Dans cette valse macabre, l'histoire retiendra que certains festoyaient pendant que d'autres agonisaient. Elle se souviendra d'une époque où l'argent et le divertissement ont été préférés à la dignité et à la solidarité. Elle jugera ceux qui ont cru qu'un feu d'artifice pouvait illuminer l'obscurité d'une conscience éteinte.

L'amour véritable d'une nation ne se mesure ni à la grandeur de ses événements, ni au nombre de stades construits, ni au faste de ses réceptions. Il se mesure au bien-être de son peuple, à la justice de ses institutions, à la dignité de ses citoyens.
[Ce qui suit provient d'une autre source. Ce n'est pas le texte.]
import Summits.CriticalPhenomena.SAWScalingLimit.Theorems.SAWDevelopingMapObservableToSLETypeLadderCarvedReductionSandwich
import HarnessLib

/-!
# Reversal symmetry of the carved law on sub-family cells (piece (G6-sym) of stub T2b″)

Crux `SAWDevelopingMap.ObservableToSLE` (stmt-CriticalPhenomena-10472), line `six-class-type-ladder`,
stub T2b″ `stub_carvedReduction_squeezeSolid`.  Landing target:
`Summits/CriticalPhenomena/SAWScalingLimit/Theorems/SAWDevelopingMapObservableToSLETypeLadderCarvedReductionSqueezeReverse.lean`
(`--supports stmt-CriticalPhenomena-10472`).

ORIENTATION in the repaired squeeze.  One lattice translation pins only ONE of the two gates of a
carved domain; the other gate approaches its limit height at speed `o(1)`, and the outer containment
`Reach_k ⊆ N(δ_k) ⊆ E_n` forces that approach to be FROM ABOVE.  When the `b`-gate approaches from
below one pins the `b`-gate instead, applies ARL″ (whose thresholds are common at `pt 0` and free at
`pt 1`) to the super-domain marked the other way round, and obtains the carved-mass bound for the
carved law read BACKWARDS, `carvedLaw Ω δ U q' q`.  This file supplies the lattice identity closing
that case: the carved mass of a sub-family cell — indeed of any event depending on the SET of visited
vertices — is the same for the carved law from `u` to `v` and from `v` to `u` (reversal of
self-avoiding walks is a weight-preserving bijection; `carvedLaw_reverse_apply_of_forall_mem`,
registered as `stub_carvedReduction_carvedLawReverse`).

Sources: N. Madras, G. Slade, The Self-Avoiding Walk (1993) §1.2 (reversal symmetry);
H. Duminil-Copin, S. Smirnov, Ann. of Math. 175 (2012) §4 (the critical weights `x_c^{ℓ(γ)}`).
-/

noncomputable section

open scoped BigOperators ENNReal Classical
open MeasureTheory
open Literature.Probability.LatticeModels (HexVertex hexGraph hexCenter)
open Literature.Probability.RandomPlanarGeometry
open Literature.Probability.RandomPlanarGeometry.SAW

namespace Summit.CriticalPhenomena.SAWScalingLimit.Theorems.ObservableToSLE.TypeLadder

open Summit.CriticalPhenomena.SAWScalingLimit.Theorems.ObservableToSLER.BridgeGate

variable {Ω : Set ℂ} {δ : ℝ} {u v : HexVertex}

/-- Reversal of self-avoiding walks of `Ω_δ`, as a bijection from the walks `u → v` onto the walks
`v → u`. -/
theorem exists_reverseEquiv (Ω : Set ℂ) (δ : ℝ) (u v : HexVertex) :
    ∃ E : HexDomainSAW Ω δ u v ≃ HexDomainSAW Ω δ v u, ∀ γ, (E γ).walk = γ.walk.reverse := by
  refine ⟨⟨fun γ => ⟨γ.walk.reverse, γ.isPath.reverse⟩, fun γ => ⟨γ.walk.reverse, γ.isPath.reverse⟩,
    fun γ => ?_, fun γ => ?_⟩, fun γ => rfl⟩
  · cases γ; simp
  · cases γ; simp

/-- **Reversal symmetry of carved weights on support events.**  For a property `P` of the SET of
visited vertices, the carved weight (walks of `Ω_δ` avoiding `S`, weight `x_c^{ℓ}`) of
`{ξ : u → v | P (support)}` equals that of `{ξ : v → u | P (support)}`. -/
theorem carvedWeight_reverse_apply [Finite (HexDomainSAW Ω δ u v)] (S : Set HexVertex)
    (P : Set HexVertex → Prop) :
    carvedWeight Ω δ S u v {ξ | P {w | w ∈ ξ.walk.support}} =
      carvedWeight Ω δ S v u {ξ | P {w | w ∈ ξ.walk.support}} := by
  obtain ⟨E, hE⟩ := exists_reverseEquiv Ω δ u v
  haveI : Fintype (HexDomainSAW Ω δ u v) := Fintype.ofFinite _
  haveI : Finite (HexDomainSAW Ω δ v u) := Finite.of_equiv _ E
  haveI : Fintype (HexDomainSAW Ω δ v u) := Fintype.ofFinite _
  have hsupp : ∀ γ : HexDomainSAW Ω δ u v, {w | w ∈ (E γ).walk.support} = {w | w ∈ γ.walk.support} := by
    intro γ
    ext w
    simp [hE, SimpleGraph.Walk.support_reverse]
  have hcount : ∀ γ : HexDomainSAW Ω δ u v, (E γ).vertexCount = γ.vertexCount := by
    intro γ
    simp [EmbDomainSAW.vertexCount, EmbDomainSAW.length, hE, SimpleGraph.Walk.length_reverse]
  rw [carvedWeight, carvedWeight, Measure.restrict_apply MeasurableSpace.measurableSet_top,
    Measure.restrict_apply MeasurableSpace.measurableSet_top,
    ObservableToSLE.FloorRatio.embWeight_apply_eq_sum, ObservableToSLE.FloorRatio.embWeight_apply_eq_sum]
  refine Finset.sum_equiv E (fun γ => ?_) (fun γ _ => by rw [hcount])
  simp only [Finset.mem_filter, Finset.mem_univ, true_and, Set.mem_inter_iff, Set.mem_setOf_eq]
  rw [hsupp γ]
  have hmem : ∀ w, w ∈ (E γ).walk.support ↔ w ∈ γ.walk.support := fun w => by
    simp [hE, SimpleGraph.Walk.support_reverse]
  constructor
  · rintro ⟨hP, hS⟩
    exact ⟨hP, fun w hw => hS w ((hmem w).1 hw)⟩
  · rintro ⟨hP, hS⟩
    exact ⟨hP, fun w hw => hS w ((hmem w).2 hw)⟩

/-- **Reversal symmetry of the carved law on support events** (in particular on sub-family cells
`{ξ | ∀ w ∈ support, w ∈ Λ}`): `carvedLaw Ω δ S u v {P(support)} = carvedLaw Ω δ S v u {P(support)}`. -/
theorem carvedLaw_reverse_apply [Finite (HexDomainSAW Ω δ u v)] (S : Set HexVertex)
    (P : Set HexVertex → Prop) :
    carvedLaw Ω δ S u v {ξ | P {w | w ∈ ξ.walk.support}} =
      carvedLaw Ω δ S v u {ξ | P {w | w ∈ ξ.walk.support}} := by
  have huniv : carvedWeight Ω δ S u v Set.univ = carvedWeight Ω δ S v u Set.univ := by
    have h := carvedWeight_reverse_apply (Ω := Ω) (δ := δ) (u := u) (v := v) S (fun _ => True)
    simpa using h
  rw [carvedLaw, carvedLaw, Measure.smul_apply, Measure.smul_apply, huniv,
    carvedWeight_reverse_apply S P]

/-- The sub-family cell event is a support event: reversal symmetry of its carved mass. -/
theorem carvedLaw_reverse_apply_of_forall_mem [Finite (HexDomainSAW Ω δ u v)] (S : Set HexVertex)
    (Λ : Finset HexVertex) :
    carvedLaw Ω δ S u v {ξ | ∀ w ∈ ξ.walk.support, w ∈ Λ} =
      carvedLaw Ω δ S v u {ξ | ∀ w ∈ ξ.walk.support, w ∈ Λ} := by
  have h := carvedLaw_reverse_apply (Ω := Ω) (δ := δ) (u := u) (v := v) S
    (fun A : Set HexVertex => A ⊆ (↑Λ : Set HexVertex))
  have e1 : {ξ : HexDomainSAW Ω δ u v | {w | w ∈ ξ.walk.support} ⊆ (↑Λ : Set HexVertex)} =
      {ξ | ∀ w ∈ ξ.walk.support, w ∈ Λ} := by
    ext ξ; simp [Set.subset_def]
  have e2 : {ξ : HexDomainSAW Ω δ v u | {w | w ∈ ξ.walk.support} ⊆ (↑Λ : Set HexVertex)} =
      {ξ | ∀ w ∈ ξ.walk.support, w ∈ Λ} := by
    ext ξ; simp [Set.subset_def]
  rw [e1, e2] at h
  exact h

/-- **Registered sub-goal `stub_carvedReduction_carvedLawReverse`** (crux item
stmt-CriticalPhenomena-10472, stub T2b″ `stub_carvedReduction_squeezeSolid`, piece (G6-sym)
REVERSAL SYMMETRY OF THE CARVED MASS OF A CELL): for bounded `Ω`, `δ ≠ 0`, the carved mass of a
sub-family cell is the same from `u` to `v` as from `v` to `u`. -/
theorem stub_carvedReduction_carvedLawReverse :
    ∀ (Ω : Set ℂ) (δ : ℝ) (S : Set HexVertex) (u v : HexVertex) (Λ : Finset HexVertex),
      Finite (HexDomainSAW Ω δ u v) →
      carvedLaw Ω δ S u v {ξ | ∀ w ∈ ξ.walk.support, w ∈ Λ} =
        carvedLaw Ω δ S v u {ξ | ∀ w ∈ ξ.walk.support, w ∈ Λ} := by
  intro Ω δ S u v Λ hfin
  haveI := hfin
  exact carvedLaw_reverse_apply_of_forall_mem S Λ

end Summit.CriticalPhenomena.SAWScalingLimit.Theorems.ObservableToSLE.TypeLadder

end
On peut tromper les autres un temps, les éblouir avec des spectacles et des paillettes, mais on ne ment pas à une population affamée.
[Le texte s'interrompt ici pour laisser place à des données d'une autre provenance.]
import Summits.BirchSwinnertonDyer.BirchSwinnertonDyer.Theorems.AdditiveBranchIMCMultLowerFieldSupplyMTwist
import Summits.BirchSwinnertonDyer.BirchSwinnertonDyer.Theorems.AdditiveBranchIMCGordTwoRankZeroOffCaseOneFieldSupplyR0Local
import Summits.BirchSwinnertonDyer.Rank1Residual.X11b.Three.UpperHalfLocalMult
import Summits.BirchSwinnertonDyer.Rank1Residual.AdditivePotMult.PStarTwistModel
import HarnessLib

/-!
# Route `AdditiveBranchIMC` (rung K1), crux `MultLower` (stmt-BirchSwinnertonDyer-19359), line `tame_roads_mult`
# v4, stub `stub_fieldSupplyM`: FIELD 2, step 2 — the `p`-RAMIFIED Kolyvagin class for a partner `V`
# MULTIPLICATIVE at `p`, GIVEN the auxiliary twist of root number `−1`

Cell `bsd-addord`, seat `bsd-line-addord-w2`. THEOREMS ONLY. The (M) twin of
`exists_ramifiedClass_partner` (file `…GordTwoRankZeroOffCaseOneFieldSupplyR0Class`): the partner
`V ≅ E^{(p*)}` is now MULTIPLICATIVE at `p`, and the auxiliary data (genus factor `δ₁`, Dirichlet prime `ℓ₀`
with its prescribed symbols — INCLUDING `(δ₁ℓ₀*/p) = −a_p(V)` so that the partner `A` is NON-SPLIT at `p`
— and the globally minimal `X ≅ V^{(δ₁ℓ₀*)}` with `w(X) = −1` and `p*δ₁ℓ₀* < 0`) are HYPOTHESES: on the
(M) cell the sign `w(X) = −1` is Rohrlich's local sign at the additive place
(`RamifiedHabitat.rootNumber_mul_rootNumber_ramifiedTwist_of_potMult_anyLevel`, which needs the Tate
valuations `v_p(c₄) = 2`, `v_p(Δ) > 6` of the minimal model — the one bridge still to be typed for
`stub_fieldSupplyM`). Output: Friedberg–Hoffstein (prescribed splitting) on `X` ⟹ `d`; `d'' = p*q*ℓ₀*d < 0`
fundamental; `K'' = ℚ(√d'')` imaginary; the globally minimal `A ≅ X^{(d)} ≅ Wd^{(d'')} ≅ E^{(u)}`,
`u = p*δ₁ℓ₀*d`, of analytic rank `0`, MULTIPLICATIVE and NON-SPLIT at `p`
(`X11b.Three.split_twist_iff_not_split_of_jacobiSym` / `hasSplitMultiplicativeReductionAtPrime_quadraticTwist_iff`),
`ρ̄_{A,p}` onto, with the splitting / ramification bookkeeping of `K''` and the Jacobi data of `u` at the bad
primes `≠ p` of `E` (for the local analysis of step 3).

References: [FriedbergHoffstein1995] Thm. B; [JetchevSkinnerWan2017] §7.4.1; [SilvermanAEC2009] X.5.4, VII.5.1.
-/

set_option linter.dupNamespace false

noncomputable section

open scoped Classical

open WeierstrassCurve NumberField IsDedekindDomain
  Literature.NumberTheory.EllipticCurves
  Literature.NumberTheory.EllipticCurves.ModularForms
  Literature.NumberTheory.EllipticCurves.Rank1Residual
  Literature.NumberTheory.QuadraticFields
  Summit.BirchSwinnertonDyer.Rank1Residual
  Summit.BirchSwinnertonDyer.Rank1Residual.Additive

namespace Summit.BirchSwinnertonDyer.BirchSwinnertonDyer.Theorems.ThreeFieldRoadSupply

open NumberTheorySymbols
open Summit.BirchSwinnertonDyer.BirchSwinnertonDyer.Theorems.AdditiveKoly.RamifiedHabitat (pStar_emod_four eq_of_prime_dvd_pStar)

section Class

variable (W : WeierstrassCurve ℚ) [W.IsElliptic] [W.IsGloballyMinimal] (p : ℕ) [hp : Fact p.Prime]
  {q : ℕ} [hq : Fact q.Prime] (K : Type) [Field K] [NumberField K]
  {Wd : WeierstrassCurve ℚ} [Wd.IsElliptic] [Wd.IsGloballyMinimal]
On peut multiplier les festivals, inviter les plus grandes stars, illuminer le ciel de mille feux… mais tant que le monde arabe préférera la vitrine au contenu, l'apparat à la substance, il restera spectateur de son propre déclin. Il continuera de danser au bord du gouffre, inconscient du précipice qui l'attend. Et pendant que certains applaudissent, d'autres creusent des tombes.